### Work to complete:
Go through the lines below. Copy those with "squares".

┌─ Working data

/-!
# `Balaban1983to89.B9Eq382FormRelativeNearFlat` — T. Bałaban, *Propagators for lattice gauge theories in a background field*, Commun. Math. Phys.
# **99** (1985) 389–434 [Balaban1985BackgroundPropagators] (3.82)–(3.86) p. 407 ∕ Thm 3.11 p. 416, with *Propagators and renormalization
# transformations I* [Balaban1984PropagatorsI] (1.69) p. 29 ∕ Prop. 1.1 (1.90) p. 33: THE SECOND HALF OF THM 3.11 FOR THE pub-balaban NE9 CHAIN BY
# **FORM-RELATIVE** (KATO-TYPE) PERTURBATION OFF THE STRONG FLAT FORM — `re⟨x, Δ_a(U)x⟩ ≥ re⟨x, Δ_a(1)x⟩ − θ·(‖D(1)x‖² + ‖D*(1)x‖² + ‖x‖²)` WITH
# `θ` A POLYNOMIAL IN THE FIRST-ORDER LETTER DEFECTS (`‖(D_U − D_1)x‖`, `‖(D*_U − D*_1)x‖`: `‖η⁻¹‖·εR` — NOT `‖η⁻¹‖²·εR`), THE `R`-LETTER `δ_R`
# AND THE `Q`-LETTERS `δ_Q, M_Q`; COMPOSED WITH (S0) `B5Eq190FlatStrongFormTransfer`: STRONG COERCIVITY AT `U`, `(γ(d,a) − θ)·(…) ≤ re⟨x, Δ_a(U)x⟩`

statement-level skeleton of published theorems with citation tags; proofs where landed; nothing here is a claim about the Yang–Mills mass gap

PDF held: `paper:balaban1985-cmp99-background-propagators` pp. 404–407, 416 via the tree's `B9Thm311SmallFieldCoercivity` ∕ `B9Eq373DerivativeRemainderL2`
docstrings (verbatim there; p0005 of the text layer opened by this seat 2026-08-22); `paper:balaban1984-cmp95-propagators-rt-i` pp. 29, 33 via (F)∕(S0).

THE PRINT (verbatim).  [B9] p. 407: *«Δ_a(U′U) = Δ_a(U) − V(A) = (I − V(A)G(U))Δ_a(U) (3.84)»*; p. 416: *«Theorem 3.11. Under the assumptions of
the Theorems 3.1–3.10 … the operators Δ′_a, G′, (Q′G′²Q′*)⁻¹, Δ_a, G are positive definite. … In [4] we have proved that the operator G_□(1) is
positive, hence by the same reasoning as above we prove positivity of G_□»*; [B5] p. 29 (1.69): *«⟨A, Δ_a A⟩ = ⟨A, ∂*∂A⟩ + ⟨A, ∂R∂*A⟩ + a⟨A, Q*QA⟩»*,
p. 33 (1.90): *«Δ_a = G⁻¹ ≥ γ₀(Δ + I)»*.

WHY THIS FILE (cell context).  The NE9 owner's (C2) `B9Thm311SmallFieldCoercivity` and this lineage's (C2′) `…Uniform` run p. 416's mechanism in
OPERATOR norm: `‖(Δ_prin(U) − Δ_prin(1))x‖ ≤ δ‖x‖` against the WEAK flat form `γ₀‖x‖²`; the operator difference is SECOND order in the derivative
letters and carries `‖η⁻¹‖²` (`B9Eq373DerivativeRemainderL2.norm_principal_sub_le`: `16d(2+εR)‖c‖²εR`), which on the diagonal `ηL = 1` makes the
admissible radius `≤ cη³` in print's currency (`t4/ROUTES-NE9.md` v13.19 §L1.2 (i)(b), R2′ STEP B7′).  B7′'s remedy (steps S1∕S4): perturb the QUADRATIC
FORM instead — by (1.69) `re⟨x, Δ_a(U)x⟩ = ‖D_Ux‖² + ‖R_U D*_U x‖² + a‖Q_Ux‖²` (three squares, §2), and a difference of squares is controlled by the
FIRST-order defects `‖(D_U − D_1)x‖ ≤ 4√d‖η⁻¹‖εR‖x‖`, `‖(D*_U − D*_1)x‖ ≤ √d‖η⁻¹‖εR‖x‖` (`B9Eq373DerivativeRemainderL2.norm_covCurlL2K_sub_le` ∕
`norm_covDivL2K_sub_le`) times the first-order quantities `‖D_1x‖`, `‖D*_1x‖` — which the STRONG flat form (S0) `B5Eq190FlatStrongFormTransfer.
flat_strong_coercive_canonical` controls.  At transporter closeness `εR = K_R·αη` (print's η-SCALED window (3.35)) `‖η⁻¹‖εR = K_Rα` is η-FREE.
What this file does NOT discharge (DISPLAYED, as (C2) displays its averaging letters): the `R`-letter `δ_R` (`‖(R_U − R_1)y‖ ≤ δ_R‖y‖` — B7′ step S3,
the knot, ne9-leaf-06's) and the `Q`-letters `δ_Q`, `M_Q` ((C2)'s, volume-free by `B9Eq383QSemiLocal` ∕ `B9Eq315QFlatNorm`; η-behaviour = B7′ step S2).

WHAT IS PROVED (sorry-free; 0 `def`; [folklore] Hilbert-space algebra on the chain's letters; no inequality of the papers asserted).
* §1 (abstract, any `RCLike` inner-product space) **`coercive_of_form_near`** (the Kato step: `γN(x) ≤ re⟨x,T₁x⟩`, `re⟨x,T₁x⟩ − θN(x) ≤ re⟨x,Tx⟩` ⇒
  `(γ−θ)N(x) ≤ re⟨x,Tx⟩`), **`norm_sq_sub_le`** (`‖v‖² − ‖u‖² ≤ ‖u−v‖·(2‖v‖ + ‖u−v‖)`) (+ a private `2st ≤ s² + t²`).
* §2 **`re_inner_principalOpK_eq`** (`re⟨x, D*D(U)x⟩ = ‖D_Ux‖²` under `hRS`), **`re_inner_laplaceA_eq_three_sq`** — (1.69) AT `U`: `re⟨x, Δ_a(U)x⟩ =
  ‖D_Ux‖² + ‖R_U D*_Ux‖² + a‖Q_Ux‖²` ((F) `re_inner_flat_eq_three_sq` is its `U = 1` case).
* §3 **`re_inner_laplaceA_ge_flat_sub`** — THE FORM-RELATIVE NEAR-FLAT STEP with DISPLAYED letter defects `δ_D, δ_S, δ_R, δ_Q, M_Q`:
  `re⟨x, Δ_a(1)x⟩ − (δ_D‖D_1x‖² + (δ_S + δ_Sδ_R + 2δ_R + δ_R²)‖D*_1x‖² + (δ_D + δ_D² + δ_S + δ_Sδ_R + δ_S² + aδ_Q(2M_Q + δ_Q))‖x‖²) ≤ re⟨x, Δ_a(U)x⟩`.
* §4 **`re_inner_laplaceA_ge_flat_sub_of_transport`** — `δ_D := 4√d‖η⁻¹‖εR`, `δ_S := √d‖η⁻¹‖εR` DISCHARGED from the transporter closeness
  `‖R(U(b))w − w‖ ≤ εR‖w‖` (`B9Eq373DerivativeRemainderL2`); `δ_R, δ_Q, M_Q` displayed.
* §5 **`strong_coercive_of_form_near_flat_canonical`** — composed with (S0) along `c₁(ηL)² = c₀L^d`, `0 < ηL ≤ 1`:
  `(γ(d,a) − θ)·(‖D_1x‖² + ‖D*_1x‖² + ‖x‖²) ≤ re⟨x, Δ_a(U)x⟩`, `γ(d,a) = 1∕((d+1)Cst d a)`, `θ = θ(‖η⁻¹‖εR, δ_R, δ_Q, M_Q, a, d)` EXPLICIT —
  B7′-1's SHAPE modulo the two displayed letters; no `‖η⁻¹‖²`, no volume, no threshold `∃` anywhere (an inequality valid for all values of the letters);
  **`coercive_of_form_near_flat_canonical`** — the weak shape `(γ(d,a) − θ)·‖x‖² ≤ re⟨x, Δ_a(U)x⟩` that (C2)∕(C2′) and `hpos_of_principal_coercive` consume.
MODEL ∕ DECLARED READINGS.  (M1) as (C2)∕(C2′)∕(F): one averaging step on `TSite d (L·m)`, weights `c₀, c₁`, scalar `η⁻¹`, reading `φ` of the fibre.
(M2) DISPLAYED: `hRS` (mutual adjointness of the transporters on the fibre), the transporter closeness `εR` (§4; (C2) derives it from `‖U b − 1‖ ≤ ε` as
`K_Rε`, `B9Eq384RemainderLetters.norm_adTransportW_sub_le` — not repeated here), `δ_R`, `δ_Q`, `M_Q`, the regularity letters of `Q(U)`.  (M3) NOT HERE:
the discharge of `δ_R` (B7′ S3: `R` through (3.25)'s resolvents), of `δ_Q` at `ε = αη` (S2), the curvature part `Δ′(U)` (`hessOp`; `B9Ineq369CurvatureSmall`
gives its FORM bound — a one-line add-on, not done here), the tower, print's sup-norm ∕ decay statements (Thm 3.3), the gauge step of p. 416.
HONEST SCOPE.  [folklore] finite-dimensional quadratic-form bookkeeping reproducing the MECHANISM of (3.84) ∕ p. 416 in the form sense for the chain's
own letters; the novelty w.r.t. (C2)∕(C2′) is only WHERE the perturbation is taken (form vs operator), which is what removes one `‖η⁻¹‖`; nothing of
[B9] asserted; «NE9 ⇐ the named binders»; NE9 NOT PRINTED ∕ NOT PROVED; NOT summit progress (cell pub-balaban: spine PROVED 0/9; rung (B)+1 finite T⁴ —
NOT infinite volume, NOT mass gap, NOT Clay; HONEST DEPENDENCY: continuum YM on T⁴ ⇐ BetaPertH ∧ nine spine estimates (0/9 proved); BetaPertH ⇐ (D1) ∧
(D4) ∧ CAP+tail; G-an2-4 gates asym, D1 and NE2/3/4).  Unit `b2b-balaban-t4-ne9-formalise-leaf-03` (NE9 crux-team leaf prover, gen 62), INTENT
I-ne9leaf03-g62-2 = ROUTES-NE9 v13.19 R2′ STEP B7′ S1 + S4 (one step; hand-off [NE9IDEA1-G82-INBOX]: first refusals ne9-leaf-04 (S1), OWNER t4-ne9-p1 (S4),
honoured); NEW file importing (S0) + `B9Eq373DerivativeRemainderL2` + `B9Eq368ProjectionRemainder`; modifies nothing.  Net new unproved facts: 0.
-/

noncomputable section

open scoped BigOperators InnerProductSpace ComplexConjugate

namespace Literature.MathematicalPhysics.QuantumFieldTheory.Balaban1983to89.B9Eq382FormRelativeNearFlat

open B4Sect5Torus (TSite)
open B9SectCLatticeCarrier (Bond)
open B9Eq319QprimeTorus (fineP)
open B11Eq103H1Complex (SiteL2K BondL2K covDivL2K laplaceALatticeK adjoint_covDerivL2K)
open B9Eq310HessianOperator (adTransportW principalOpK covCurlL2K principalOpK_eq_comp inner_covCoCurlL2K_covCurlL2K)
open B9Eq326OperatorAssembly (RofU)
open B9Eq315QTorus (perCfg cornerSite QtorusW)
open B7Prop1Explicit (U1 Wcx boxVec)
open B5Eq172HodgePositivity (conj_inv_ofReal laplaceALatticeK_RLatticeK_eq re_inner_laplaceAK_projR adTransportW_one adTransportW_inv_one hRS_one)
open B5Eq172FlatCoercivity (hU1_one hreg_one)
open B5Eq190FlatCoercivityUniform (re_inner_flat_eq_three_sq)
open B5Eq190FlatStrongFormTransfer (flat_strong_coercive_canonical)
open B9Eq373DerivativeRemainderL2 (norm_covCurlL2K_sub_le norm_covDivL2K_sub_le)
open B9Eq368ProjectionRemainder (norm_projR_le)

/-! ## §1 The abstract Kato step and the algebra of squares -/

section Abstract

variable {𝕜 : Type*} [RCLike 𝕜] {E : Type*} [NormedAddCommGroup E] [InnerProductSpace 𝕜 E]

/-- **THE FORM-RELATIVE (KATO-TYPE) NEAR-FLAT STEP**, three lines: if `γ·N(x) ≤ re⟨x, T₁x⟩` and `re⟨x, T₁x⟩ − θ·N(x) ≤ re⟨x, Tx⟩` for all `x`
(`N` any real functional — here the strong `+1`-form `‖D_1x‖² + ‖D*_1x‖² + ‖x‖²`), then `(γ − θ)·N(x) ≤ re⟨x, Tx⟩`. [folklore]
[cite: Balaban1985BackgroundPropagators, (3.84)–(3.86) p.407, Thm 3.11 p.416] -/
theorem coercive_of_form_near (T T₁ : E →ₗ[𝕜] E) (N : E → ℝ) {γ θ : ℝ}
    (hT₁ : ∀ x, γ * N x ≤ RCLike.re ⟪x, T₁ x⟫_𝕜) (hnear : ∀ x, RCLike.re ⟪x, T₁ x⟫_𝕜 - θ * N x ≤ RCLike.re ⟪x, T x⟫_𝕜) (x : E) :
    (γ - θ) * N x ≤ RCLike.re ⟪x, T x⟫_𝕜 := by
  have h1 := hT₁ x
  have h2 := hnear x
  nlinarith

└─
┌─ Working data

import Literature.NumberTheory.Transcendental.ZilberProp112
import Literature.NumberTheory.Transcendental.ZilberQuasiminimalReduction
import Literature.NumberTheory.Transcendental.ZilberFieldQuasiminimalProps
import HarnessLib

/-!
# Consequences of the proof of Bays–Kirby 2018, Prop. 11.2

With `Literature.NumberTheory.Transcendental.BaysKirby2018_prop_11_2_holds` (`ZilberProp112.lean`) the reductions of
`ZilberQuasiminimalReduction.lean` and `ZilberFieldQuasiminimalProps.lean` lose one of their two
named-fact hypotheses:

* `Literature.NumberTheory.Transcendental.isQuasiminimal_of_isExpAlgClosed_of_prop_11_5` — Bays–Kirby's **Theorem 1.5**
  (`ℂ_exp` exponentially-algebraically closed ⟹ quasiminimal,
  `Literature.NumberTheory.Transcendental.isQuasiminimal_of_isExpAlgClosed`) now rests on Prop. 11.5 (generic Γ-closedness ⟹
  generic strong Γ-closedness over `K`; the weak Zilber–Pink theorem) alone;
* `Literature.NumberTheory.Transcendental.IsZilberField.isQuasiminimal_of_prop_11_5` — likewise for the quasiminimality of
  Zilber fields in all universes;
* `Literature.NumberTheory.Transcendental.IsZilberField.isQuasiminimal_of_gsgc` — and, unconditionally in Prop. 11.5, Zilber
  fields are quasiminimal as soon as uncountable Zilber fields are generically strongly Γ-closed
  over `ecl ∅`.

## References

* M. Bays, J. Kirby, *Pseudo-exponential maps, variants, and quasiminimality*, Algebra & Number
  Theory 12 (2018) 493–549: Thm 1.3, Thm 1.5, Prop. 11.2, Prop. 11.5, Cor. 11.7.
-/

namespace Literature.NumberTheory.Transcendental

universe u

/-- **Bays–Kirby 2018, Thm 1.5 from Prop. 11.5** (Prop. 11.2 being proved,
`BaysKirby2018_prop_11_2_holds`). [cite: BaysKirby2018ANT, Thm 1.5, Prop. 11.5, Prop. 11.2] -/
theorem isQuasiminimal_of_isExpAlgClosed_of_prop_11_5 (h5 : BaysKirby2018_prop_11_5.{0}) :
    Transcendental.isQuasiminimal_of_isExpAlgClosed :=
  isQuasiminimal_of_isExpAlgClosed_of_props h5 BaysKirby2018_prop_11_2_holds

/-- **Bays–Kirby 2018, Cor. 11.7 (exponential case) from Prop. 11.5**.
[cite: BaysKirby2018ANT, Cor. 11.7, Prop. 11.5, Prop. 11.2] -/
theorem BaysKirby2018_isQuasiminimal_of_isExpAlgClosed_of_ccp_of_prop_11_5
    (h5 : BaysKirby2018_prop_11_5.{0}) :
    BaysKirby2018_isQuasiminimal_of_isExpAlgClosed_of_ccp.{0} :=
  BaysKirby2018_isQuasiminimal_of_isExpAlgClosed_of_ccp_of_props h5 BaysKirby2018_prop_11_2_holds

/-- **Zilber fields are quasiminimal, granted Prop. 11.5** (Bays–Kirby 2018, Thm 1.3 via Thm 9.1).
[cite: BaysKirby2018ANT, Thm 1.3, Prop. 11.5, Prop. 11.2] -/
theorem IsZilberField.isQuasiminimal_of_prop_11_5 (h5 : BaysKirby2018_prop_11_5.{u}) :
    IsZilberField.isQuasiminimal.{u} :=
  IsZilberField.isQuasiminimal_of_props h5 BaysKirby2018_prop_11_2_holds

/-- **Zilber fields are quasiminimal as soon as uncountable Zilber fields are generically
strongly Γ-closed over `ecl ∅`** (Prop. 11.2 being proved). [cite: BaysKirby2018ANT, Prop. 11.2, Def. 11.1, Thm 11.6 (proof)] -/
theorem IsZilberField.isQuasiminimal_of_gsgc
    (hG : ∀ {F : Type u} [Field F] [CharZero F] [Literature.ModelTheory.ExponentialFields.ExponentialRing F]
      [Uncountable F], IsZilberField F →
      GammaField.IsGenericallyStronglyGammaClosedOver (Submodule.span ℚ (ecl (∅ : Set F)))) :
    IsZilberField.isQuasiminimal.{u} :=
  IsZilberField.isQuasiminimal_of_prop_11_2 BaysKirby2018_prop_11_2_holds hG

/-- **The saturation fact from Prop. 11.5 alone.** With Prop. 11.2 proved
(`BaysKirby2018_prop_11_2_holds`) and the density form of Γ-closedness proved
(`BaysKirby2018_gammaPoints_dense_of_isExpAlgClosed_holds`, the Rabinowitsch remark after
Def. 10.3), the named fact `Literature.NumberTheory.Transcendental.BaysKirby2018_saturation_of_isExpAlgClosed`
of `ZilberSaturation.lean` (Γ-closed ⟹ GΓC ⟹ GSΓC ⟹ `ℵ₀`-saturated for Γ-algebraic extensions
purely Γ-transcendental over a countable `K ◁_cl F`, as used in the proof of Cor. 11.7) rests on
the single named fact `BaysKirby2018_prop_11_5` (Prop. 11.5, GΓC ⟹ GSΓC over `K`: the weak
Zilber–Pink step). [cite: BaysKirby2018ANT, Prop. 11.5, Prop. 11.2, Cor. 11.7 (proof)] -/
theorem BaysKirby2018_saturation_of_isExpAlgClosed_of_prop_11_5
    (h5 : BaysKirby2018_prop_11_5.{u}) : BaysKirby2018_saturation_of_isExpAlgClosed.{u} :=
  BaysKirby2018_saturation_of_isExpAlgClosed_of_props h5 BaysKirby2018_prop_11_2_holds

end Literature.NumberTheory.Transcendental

└─

### Result of the exercise:
FORM instead — by (1.69) `re⟨x, Δ_a(U)x⟩ = ‖D_Ux‖² + ‖R_U D*_U x‖² + a‖Q_Ux‖²` (three squares, §2), and a difference of squares is controlled by the
/-! ## §1 The abstract Kato step and the algebra of squares -/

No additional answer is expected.